### SUPPLIED MATERIAL
import Literature.AlgebraicGeometry.ShimuraVarieties.UnitaryCurveAuxiliaryHeckeNeighbourIndex
import Literature.AlgebraicGeometry.ShimuraVarieties.UnitaryCurveAuxiliaryHeckeNeighbourCounts
import Literature.AlgebraicGeometry.ShimuraVarieties.UnitaryCurveAuxiliaryHeckeTransporter
import Literature.NumberTheory.Automorphic.UnitaryGroupHeckeDegreeSplitPlace
import Literature.NumberTheory.Automorphic.GaloisActionPlaces
import HarnessLib

/-!
# The Hecke LINE LATTICES of a marked fibre in READING currency: the `q + 1` lattices `H_β = 𝔭_w⁻¹·T_β⁻¹Λ(r₂^β) ⊓ 𝔭_{c•w}⁻¹Λ(r₁)` moved from the frame by the class mover `q₁`

Topic `AlgebraicGeometry/ShimuraVarieties`; namespace `Literature.AlgebraicGeometry.ShimuraVarieties.UnitaryCurve.AuxV`.  THEOREMS ONLY (no definition,
no named fact, no instance, no notation, no `sorry`).  Cell `hodgecm-mathlib` (D-0151), FLOOR 0, P6 «MOD programme» (crux hLiu418 = stmt-HodgeConjecture-24832,
`--supports`, count-neutral), EHECKE closer leaf organ **(O-R1) «lines and `t₁`-roofs at complex points»** (LA5-plan (g3) skeleton v5∕v6 `OrganER1`), the LATTICE
INPUTS of conjuncts (1)–(3) of `HeckeLinesRoofsAt` (★ `SiegelAdelicMarking.exists_stableLines`: `hΛ h𝔞 hinj hcard hst hexh`) and the READER of conjunct (4)
(★ `exists_heckeLineRoof_of_markedReadings`: `hL`), transported from the FRAME currency of ★ `UnitaryCurveAuxiliaryHeckeNeighbourIndex` ∕ ★
`UnitaryCurveAuxiliaryHeckeNeighbourCounts` (LA5-p02 (g3), (L-c)(L-c′)) to the READING of the marked fibre by the FIXED class mover `q₁` of (O-MP) STAGE A;
HC_CM is proved only modulo the printed citations until rung 0 closes.

SETTING ([ShimuraIATAF1971] §3.2 Lemma 3.22–3.23, §7.3; [Milne2005ShimuraVarieties] §6 Thm. 6.11 p. 74 and p. 75; [Kottwitz1992] §5 p. 390).  `Fr` the E1 symplectic
frame with twist datum `(γ, T, T′)` and integral `𝓞_F`-reading `ρ` (`hρ`); `K` a level hyperspecial at the split place `w` (`J⋆_w ∈ GL₂(𝒪_w)`); `a′` the frame
representative of the complex point, `r₁` the adelic representative of its READING with class mover `q₁` (`q₁ • r₁ ≡ ũ(a′, 1) (mod K_δ(N))`, so
`Λ(r₁) = q₁⁻¹Λ_{ũ(a′,1)}`) and reading `M₁ = q₁⁻¹ ρ q₁`; `rc β` representatives of the cosets `β ∈ K t_{w,1} K ∕ K`.  THE LINE LATTICES are
`H_β := q₁⁻¹ · (𝔭_w⁻¹Λ_{ũ(a′·rc β,1)} ⊓ 𝔭_{c•w}⁻¹Λ_{ũ(a′,1)})` (★ (L-c) frame neighbour lattice moved by `q₁`; `c⁻¹ = c`).

* §0 plumbing: the place idempotent `ε_{u₀}` exists; relative indices and readers along the `ℚ`-linear automorphism `v ↦ q v`.
* §1 **`exists_heckeLineLattices`** — the family `H_β` with: `Λ(r₁) ≤ H_β`; `M₁(𝔭_{c•w}) H_β ⊆ Λ(r₁)`; `β ↦ H_β` injective (★ `mk_eq_mk_of_heckeNeighbour_auxToGspFinV_eq`);
  `[H_β : Λ(r₁)] = #(𝓞_F ∕ 𝔭_{c•w})` (★ (L-c)); `M₁`-stable; EXHAUSTIVE among the `M₁`-stable lattices of that index between `Λ(r₁)` and `𝔭_{c•w}⁻¹Λ(r₁)` (★
  `exists_eq_of_injective_heckeNeighbour_auxToGspFinV` with `#(K t_{w,1} K ∕ K) = q + 1` ★ `natCard_orbit_heckeElementAt_one_uniformizer`); and, for every β and
  every READING `(r₂, q₂)` of the translate (`q₂ • r₂ ≡ ũ(a′·rc β, 1)`), THE READER `v ∈ H_β ↔ (∀ π ∈ 𝔭_w, (q₂⁻¹q₁ · M₁ π) v ∈ Λ(r₂)) ∧ (∀ a ∈ 𝔭_{c•w}, M₁ a v ∈ Λ(r₁))`
  — the `hL` of ★ `exists_heckeLineRoof_of_markedReadings` at the transporter `T_β = q₂⁻¹q₁` of (O-MP) STAGE B.

References: [ShimuraIATAF1971] G. Shimura, *Introduction to the Arithmetic Theory of Automorphic Functions* (1971), §3.2, §7.3; [Milne2005ShimuraVarieties] J. S.
Milne, *Introduction to Shimura varieties* (2005), §4 pp. 48–49, §6 Thm. 6.11 p. 74 and p. 75; [Kottwitz1992] R. Kottwitz, JAMS 5 (1992), §5 p. 390;
[DiamondShurman2005] F. Diamond, J. Shurman, *A First Course in Modular Forms* (2005), §5.2.

#harness_tags number_theory.shimura_varieties, number_theory.adeles, linear_algebra.lattices
-/

set_option autoImplicit false

noncomputable section

open Matrix NumberField IsDedekindDomain MulAction
open scoped Pointwise
open Literature.AlgebraicGeometry.ModuliOfAbelianVarieties
open Literature.NumberTheory.Automorphic (integralFiniteAdeles glInt)
open Literature.NumberTheory.Adeles (latticeOfGL mem_latticeOfGL_iff)

namespace Literature.AlgebraicGeometry.ShimuraVarieties

namespace UnitaryCurve

namespace AuxV

open Literature.AlgebraicGeometry.ShimuraVarieties.UnitaryCanonicalModel.Aux (ratBasis torusFinAdelic)
open Literature.NumberTheory.Automorphic Literature.NumberTheory.Automorphic.UnitaryGroup

variable {F : Type} [Field F] [NumberField F] [IsCMField F] {Jstar : Matrix (Fin 2) (Fin 2) F} {ξ : F} {g : ℕ} {δ : Fin g → ℕ}

/-! ### §0 Plumbing -/

omit [IsCMField F] in
/-- **The place idempotent**: a finite adele `ε` of `F` with `ε_{u₀} = 1` and `ε_u = 0` for `u ≠ u₀`. [folklore] -/
private theorem exists_placeIdempotent (u₀ : HeightOneSpectrum (𝓞 F)) :
    ∃ ε : FiniteAdeleRing (𝓞 F) F, ε u₀ = 1 ∧ ∀ u, u ≠ u₀ → ε u = 0 := by
  classical
  refine ⟨⟨fun u => if u = u₀ then 1 else 0, Filter.Eventually.of_forall fun u => ?_⟩, ?_, fun u hu => ?_⟩
  · change (if u = u₀ then (1 : u.adicCompletion F) else 0) ∈ u.adicCompletionIntegers F
    split_ifs
    · exact one_mem _
    · exact zero_mem _
  · change (if u₀ = u₀ then (1 : u₀.adicCompletion F) else 0) = 1
    rw [if_pos rfl]
  · change (if u = u₀ then (1 : u.adicCompletion F) else 0) = 0
    rw [if_neg hu]

/-- The relative index of two `ℤ`-submodules of `ℚⁿ` is unchanged by pulling both back along a SURJECTIVE `ℤ`-linear map. [folklore] -/
private theorem relIndex_comap_comap_of_surjective {V W : Type*} [AddCommGroup V] [AddCommGroup W] [Module ℤ V] [Module ℤ W]
    (f : V →ₗ[ℤ] W) (hf : Function.Surjective f) (A B : Submodule ℤ W) :
    (A.comap f).toAddSubgroup.relIndex (B.comap f).toAddSubgroup = A.toAddSubgroup.relIndex B.toAddSubgroup := by
  have hA : (A.comap f).toAddSubgroup = A.toAddSubgroup.comap f.toAddMonoidHom := rfl
  have hB : (B.comap f).toAddSubgroup = B.toAddSubgroup.comap f.toAddMonoidHom := rfl
  rw [hA, hB, AddSubgroup.relIndex_comap, AddSubgroup.map_comap_eq_self_of_surjective]
  exact hf

/-- `v ↦ q v` is surjective on `ℚⁿ` for `q ∈ GL_n(ℚ)`. [folklore] -/
private theorem mulVecLin_surjective_of_GL {n : Type} [Fintype n] [DecidableEq n] (q : GL n ℚ) :
    Function.Surjective ((((q : GL n ℚ) : Matrix n n ℚ).mulVecLin).restrictScalars ℤ) := fun y =>
  ⟨((q⁻¹ : GL n ℚ) : Matrix n n ℚ) *ᵥ y, by
    rw [LinearMap.restrictScalars_apply, Matrix.mulVecLin_apply, Matrix.mulVec_mulVec, ← Units.val_mul, mul_inv_cancel, Units.val_one,
      Matrix.one_mulVec]⟩

/-- `v ↦ q v` is injective on `ℚⁿ` for `q ∈ GL_n(ℚ)`. [folklore] -/
private theorem mulVecLin_injective_of_GL {n : Type} [Fintype n] [DecidableEq n] (q : GL n ℚ) :
    Function.Injective ((((q : GL n ℚ) : Matrix n n ℚ).mulVecLin).restrictScalars ℤ) := fun x y hxy => by
  have h := congrArg (fun z => ((q⁻¹ : GL n ℚ) : Matrix n n ℚ) *ᵥ z) hxy
  simpa only [LinearMap.restrictScalars_apply, Matrix.mulVecLin_apply, Matrix.mulVec_mulVec, ← Units.val_mul, inv_mul_cancel, Units.val_one,
    Matrix.one_mulVec] using h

### TASK TO COMPLETE
When you reach the line in the material above that holds "open Literature.AlgebraicGeometry.ModuliOfAbelianVarieties", begin reproducing lines exactly, and stop after the line that holds "omit [IsCMField F] in".

### WRITTEN RESPONSE
open Literature.AlgebraicGeometry.ModuliOfAbelianVarieties
open Literature.NumberTheory.Automorphic (integralFiniteAdeles glInt)
open Literature.NumberTheory.Adeles (latticeOfGL mem_latticeOfGL_iff)

namespace Literature.AlgebraicGeometry.ShimuraVarieties

namespace UnitaryCurve

namespace AuxV

open Literature.AlgebraicGeometry.ShimuraVarieties.UnitaryCanonicalModel.Aux (ratBasis torusFinAdelic)
open Literature.NumberTheory.Automorphic Literature.NumberTheory.Automorphic.UnitaryGroup

variable {F : Type} [Field F] [NumberField F] [IsCMField F] {Jstar : Matrix (Fin 2) (Fin 2) F} {ξ : F} {g : ℕ} {δ : Fin g → ℕ}

/-! ### §0 Plumbing -/

omit [IsCMField F] in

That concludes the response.